Stored data
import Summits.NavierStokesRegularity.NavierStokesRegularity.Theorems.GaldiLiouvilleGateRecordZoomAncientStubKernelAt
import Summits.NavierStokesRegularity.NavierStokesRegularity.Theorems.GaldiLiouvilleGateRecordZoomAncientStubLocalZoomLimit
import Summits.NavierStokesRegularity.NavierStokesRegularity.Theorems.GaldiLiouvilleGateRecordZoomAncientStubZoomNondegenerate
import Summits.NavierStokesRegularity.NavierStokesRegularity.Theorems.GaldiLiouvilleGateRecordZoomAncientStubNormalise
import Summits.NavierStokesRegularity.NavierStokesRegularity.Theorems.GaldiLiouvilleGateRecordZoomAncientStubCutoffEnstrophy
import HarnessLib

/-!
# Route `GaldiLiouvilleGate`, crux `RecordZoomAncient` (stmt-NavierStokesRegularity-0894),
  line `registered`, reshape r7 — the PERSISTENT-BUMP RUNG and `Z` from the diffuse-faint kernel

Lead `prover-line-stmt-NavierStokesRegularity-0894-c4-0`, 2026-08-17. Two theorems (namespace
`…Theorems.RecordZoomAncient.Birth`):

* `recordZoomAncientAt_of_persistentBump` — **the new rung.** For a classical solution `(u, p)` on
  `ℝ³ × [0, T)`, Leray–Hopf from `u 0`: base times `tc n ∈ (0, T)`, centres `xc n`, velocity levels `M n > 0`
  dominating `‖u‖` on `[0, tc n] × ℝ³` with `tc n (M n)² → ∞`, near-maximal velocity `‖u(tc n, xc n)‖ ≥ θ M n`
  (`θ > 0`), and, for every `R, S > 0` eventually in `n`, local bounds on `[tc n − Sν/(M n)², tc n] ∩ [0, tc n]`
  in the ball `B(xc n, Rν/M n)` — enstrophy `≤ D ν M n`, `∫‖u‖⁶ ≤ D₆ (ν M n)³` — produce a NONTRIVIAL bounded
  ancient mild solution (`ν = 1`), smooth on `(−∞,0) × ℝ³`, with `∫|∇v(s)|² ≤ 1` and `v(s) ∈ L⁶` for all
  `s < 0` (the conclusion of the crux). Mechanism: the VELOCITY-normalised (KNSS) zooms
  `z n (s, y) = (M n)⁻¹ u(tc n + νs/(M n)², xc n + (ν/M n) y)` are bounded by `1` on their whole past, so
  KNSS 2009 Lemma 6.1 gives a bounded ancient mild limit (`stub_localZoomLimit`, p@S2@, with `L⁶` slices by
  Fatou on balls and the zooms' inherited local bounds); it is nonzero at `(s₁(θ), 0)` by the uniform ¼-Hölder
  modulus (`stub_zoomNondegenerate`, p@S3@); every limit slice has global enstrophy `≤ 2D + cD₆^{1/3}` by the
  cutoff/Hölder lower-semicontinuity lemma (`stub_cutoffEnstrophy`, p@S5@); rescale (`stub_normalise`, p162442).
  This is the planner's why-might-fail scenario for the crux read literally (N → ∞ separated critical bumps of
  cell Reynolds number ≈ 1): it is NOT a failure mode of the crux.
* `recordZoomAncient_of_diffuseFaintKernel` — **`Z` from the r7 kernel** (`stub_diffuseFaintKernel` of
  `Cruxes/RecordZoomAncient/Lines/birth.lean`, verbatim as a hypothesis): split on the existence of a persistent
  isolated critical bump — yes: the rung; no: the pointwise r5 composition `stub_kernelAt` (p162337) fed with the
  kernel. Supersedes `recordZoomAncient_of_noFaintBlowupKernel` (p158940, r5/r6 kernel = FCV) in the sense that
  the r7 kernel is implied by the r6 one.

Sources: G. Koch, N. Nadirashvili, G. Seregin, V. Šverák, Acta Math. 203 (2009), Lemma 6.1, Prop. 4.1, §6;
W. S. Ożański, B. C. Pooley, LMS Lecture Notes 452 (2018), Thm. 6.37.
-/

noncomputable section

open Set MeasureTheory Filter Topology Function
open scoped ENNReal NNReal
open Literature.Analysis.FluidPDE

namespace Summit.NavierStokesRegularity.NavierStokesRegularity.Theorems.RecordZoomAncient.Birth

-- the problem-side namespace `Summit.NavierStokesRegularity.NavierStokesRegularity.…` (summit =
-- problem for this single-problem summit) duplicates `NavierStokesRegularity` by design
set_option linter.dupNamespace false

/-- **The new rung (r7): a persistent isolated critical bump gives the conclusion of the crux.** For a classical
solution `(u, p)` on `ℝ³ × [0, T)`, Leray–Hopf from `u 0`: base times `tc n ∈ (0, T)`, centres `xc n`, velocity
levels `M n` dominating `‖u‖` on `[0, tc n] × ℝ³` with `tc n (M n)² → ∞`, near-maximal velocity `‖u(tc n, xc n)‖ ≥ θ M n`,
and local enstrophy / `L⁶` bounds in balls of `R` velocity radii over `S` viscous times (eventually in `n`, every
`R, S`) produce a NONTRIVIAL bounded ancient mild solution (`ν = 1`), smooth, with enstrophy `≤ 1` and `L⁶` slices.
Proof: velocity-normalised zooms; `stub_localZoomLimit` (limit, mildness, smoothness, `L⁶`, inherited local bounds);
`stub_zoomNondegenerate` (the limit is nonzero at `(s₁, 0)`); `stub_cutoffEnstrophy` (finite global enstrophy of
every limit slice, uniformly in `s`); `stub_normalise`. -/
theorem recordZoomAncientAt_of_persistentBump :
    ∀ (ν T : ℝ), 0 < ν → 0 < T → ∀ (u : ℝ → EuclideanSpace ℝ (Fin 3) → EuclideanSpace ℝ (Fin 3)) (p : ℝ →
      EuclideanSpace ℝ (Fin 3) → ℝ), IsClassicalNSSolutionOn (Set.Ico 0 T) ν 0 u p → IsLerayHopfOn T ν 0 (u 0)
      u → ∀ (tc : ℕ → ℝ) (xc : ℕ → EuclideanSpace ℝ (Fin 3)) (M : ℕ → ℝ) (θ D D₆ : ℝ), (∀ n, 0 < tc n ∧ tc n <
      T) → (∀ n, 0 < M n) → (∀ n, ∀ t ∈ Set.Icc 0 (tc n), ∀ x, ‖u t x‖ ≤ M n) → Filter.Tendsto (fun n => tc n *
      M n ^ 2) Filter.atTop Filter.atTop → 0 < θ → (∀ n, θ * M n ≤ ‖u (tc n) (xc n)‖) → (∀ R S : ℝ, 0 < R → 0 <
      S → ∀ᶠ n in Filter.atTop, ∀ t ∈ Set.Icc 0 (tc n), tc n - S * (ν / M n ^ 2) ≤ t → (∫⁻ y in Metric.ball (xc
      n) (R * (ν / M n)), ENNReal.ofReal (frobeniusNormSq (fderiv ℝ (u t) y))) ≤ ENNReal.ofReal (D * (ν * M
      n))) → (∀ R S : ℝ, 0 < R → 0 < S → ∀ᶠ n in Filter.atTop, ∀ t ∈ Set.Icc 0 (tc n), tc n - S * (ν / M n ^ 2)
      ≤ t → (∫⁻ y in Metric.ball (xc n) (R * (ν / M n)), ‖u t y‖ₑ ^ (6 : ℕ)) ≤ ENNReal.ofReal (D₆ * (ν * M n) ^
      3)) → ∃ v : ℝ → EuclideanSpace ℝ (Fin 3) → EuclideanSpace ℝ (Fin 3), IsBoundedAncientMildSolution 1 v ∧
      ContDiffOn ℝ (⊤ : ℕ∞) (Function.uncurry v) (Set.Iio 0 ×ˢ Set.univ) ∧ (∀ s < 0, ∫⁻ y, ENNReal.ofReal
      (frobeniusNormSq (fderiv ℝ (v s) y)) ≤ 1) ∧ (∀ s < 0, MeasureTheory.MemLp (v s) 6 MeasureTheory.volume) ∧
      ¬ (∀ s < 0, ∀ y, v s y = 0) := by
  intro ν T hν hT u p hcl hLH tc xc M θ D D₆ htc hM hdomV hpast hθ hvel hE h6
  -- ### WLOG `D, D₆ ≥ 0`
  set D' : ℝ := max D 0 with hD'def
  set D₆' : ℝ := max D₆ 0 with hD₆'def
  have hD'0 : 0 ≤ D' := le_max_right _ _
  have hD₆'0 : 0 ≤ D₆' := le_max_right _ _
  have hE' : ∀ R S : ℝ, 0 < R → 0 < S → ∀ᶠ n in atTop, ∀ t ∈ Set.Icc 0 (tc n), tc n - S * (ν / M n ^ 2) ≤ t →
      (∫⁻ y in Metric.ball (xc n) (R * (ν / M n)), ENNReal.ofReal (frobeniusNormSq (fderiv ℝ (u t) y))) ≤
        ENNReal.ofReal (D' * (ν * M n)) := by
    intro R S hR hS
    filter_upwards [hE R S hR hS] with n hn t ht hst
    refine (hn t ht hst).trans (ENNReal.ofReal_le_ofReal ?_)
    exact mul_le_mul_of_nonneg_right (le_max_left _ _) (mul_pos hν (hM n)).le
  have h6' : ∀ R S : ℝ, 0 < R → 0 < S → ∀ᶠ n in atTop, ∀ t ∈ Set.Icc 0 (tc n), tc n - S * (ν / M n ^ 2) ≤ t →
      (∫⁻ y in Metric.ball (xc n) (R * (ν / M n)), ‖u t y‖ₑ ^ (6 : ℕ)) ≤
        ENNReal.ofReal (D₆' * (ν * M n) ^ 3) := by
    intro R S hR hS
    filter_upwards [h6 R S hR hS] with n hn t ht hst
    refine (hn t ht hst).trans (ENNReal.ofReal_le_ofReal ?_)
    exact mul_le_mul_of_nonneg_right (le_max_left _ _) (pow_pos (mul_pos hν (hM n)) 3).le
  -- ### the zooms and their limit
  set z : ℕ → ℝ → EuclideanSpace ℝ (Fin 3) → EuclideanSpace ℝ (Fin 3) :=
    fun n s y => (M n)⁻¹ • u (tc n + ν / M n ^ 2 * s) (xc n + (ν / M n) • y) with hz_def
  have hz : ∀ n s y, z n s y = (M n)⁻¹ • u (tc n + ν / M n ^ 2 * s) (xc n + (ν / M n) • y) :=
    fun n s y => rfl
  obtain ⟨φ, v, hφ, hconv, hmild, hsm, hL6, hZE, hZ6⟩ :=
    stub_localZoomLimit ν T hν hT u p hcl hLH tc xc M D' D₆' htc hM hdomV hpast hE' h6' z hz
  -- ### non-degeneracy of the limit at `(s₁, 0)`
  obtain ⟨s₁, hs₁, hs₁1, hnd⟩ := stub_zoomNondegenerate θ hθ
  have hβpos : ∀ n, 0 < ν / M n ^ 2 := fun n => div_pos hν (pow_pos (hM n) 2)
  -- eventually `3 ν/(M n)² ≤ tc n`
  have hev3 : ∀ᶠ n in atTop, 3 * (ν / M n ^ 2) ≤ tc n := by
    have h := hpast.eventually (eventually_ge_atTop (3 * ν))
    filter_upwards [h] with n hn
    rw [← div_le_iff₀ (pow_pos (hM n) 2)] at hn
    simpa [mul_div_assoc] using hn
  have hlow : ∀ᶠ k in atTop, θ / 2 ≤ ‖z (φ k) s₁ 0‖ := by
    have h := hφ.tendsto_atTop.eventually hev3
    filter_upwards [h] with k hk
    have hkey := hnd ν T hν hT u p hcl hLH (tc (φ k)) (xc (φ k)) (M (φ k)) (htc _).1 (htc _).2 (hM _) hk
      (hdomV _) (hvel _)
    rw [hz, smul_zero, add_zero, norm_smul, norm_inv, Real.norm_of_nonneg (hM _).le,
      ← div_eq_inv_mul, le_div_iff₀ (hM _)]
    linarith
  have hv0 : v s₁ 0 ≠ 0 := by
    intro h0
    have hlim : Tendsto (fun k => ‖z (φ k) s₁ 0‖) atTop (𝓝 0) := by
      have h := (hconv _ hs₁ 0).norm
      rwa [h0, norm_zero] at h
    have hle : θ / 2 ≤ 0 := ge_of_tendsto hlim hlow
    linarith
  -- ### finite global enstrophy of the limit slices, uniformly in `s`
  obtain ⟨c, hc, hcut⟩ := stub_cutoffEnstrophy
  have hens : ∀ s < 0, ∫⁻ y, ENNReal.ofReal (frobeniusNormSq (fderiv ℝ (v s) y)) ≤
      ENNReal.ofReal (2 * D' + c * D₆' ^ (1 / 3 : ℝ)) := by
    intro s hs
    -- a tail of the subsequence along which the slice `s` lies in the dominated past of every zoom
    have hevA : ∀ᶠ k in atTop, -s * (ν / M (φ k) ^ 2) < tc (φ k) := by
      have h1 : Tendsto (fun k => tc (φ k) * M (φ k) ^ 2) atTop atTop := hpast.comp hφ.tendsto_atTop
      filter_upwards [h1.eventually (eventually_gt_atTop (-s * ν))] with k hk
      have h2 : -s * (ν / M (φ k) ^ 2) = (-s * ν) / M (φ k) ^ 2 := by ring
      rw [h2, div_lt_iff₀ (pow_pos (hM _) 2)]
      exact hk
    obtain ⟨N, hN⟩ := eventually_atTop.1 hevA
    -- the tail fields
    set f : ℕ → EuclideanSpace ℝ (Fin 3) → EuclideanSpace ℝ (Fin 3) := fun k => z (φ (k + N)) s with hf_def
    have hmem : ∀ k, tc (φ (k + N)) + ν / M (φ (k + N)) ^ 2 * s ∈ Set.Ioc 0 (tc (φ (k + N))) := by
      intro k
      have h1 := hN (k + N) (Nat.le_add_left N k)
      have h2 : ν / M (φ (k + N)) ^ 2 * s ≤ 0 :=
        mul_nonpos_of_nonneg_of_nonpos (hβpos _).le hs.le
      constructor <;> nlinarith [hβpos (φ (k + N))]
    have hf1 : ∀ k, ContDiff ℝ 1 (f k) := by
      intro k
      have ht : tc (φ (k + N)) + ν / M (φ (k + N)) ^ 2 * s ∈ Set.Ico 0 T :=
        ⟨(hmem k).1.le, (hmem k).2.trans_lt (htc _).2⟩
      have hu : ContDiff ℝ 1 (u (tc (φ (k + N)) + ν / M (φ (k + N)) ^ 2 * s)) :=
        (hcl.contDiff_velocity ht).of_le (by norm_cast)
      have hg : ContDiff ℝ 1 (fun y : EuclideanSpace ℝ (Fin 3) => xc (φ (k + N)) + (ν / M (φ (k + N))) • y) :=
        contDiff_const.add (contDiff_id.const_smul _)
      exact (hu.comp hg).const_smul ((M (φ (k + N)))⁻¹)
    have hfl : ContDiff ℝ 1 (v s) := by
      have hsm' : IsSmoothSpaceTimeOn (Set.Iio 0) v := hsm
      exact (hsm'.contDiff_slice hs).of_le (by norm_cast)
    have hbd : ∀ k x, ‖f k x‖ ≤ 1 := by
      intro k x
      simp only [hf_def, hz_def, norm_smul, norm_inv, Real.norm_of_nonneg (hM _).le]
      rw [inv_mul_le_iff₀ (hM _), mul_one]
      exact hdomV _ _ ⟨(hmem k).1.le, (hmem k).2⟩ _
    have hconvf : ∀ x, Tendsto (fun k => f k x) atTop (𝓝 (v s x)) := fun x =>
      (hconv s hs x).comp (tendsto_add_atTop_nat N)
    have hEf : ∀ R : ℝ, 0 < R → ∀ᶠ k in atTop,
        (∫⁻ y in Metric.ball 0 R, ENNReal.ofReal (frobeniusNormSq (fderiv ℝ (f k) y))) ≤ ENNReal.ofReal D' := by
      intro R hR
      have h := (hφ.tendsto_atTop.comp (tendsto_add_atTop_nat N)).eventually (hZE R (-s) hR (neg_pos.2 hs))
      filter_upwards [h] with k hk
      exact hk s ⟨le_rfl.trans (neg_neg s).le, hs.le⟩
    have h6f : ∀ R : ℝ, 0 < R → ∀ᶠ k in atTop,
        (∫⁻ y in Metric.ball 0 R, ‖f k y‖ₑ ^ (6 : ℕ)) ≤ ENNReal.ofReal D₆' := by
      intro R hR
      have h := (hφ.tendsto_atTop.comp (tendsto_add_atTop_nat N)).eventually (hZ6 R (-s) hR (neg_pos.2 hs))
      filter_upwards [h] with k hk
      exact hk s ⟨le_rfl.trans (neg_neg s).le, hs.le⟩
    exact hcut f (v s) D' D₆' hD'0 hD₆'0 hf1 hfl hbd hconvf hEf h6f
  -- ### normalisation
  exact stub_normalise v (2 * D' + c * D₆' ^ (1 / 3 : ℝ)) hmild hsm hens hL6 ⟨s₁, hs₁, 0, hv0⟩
---
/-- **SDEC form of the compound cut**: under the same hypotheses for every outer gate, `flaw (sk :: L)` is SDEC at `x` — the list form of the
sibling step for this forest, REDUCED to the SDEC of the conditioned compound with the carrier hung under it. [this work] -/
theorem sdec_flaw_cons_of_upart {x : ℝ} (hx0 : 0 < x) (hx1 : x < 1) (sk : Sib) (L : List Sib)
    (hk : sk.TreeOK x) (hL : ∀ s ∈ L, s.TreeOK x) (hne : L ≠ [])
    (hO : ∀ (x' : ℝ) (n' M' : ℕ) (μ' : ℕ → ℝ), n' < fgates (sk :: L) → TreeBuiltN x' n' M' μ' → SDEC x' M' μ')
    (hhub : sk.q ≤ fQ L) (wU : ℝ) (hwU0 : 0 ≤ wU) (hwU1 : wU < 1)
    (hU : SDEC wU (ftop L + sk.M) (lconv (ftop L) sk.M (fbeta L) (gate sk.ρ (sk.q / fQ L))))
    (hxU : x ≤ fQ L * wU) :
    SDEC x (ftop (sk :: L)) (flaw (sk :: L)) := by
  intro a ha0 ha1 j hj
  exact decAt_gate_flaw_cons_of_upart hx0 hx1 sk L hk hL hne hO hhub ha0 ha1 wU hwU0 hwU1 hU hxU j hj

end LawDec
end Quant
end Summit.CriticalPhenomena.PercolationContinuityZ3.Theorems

* What is expected
Restate word for word only the lines above from the line containing "ENNReal.ofReal (D₆' *" to the line containing "have hev3 : ∀ᶠ", both of them included.

* Exercise output
        ENNReal.ofReal (D₆' * (ν * M n) ^ 3) := by
    intro R S hR hS
    filter_upwards [h6 R S hR hS] with n hn t ht hst
    refine (hn t ht hst).trans (ENNReal.ofReal_le_ofReal ?_)
    exact mul_le_mul_of_nonneg_right (le_max_left _ _) (pow_pos (mul_pos hν (hM n)) 3).le
  -- ### the zooms and their limit
  set z : ℕ → ℝ → EuclideanSpace ℝ (Fin 3) → EuclideanSpace ℝ (Fin 3) :=
    fun n s y => (M n)⁻¹ • u (tc n + ν / M n ^ 2 * s) (xc n + (ν / M n) • y) with hz_def
  have hz : ∀ n s y, z n s y = (M n)⁻¹ • u (tc n + ν / M n ^ 2 * s) (xc n + (ν / M n) • y) :=
    fun n s y => rfl
  obtain ⟨φ, v, hφ, hconv, hmild, hsm, hL6, hZE, hZ6⟩ :=
    stub_localZoomLimit ν T hν hT u p hcl hLH tc xc M D' D₆' htc hM hdomV hpast hE' h6' z hz
  -- ### non-degeneracy of the limit at `(s₁, 0)`
  obtain ⟨s₁, hs₁, hs₁1, hnd⟩ := stub_zoomNondegenerate θ hθ
  have hβpos : ∀ n, 0 < ν / M n ^ 2 := fun n => div_pos hν (pow_pos (hM n) 2)
  -- eventually `3 ν/(M n)² ≤ tc n`
  have hev3 : ∀ᶠ n in atTop, 3 * (ν / M n ^ 2) ≤ tc n := by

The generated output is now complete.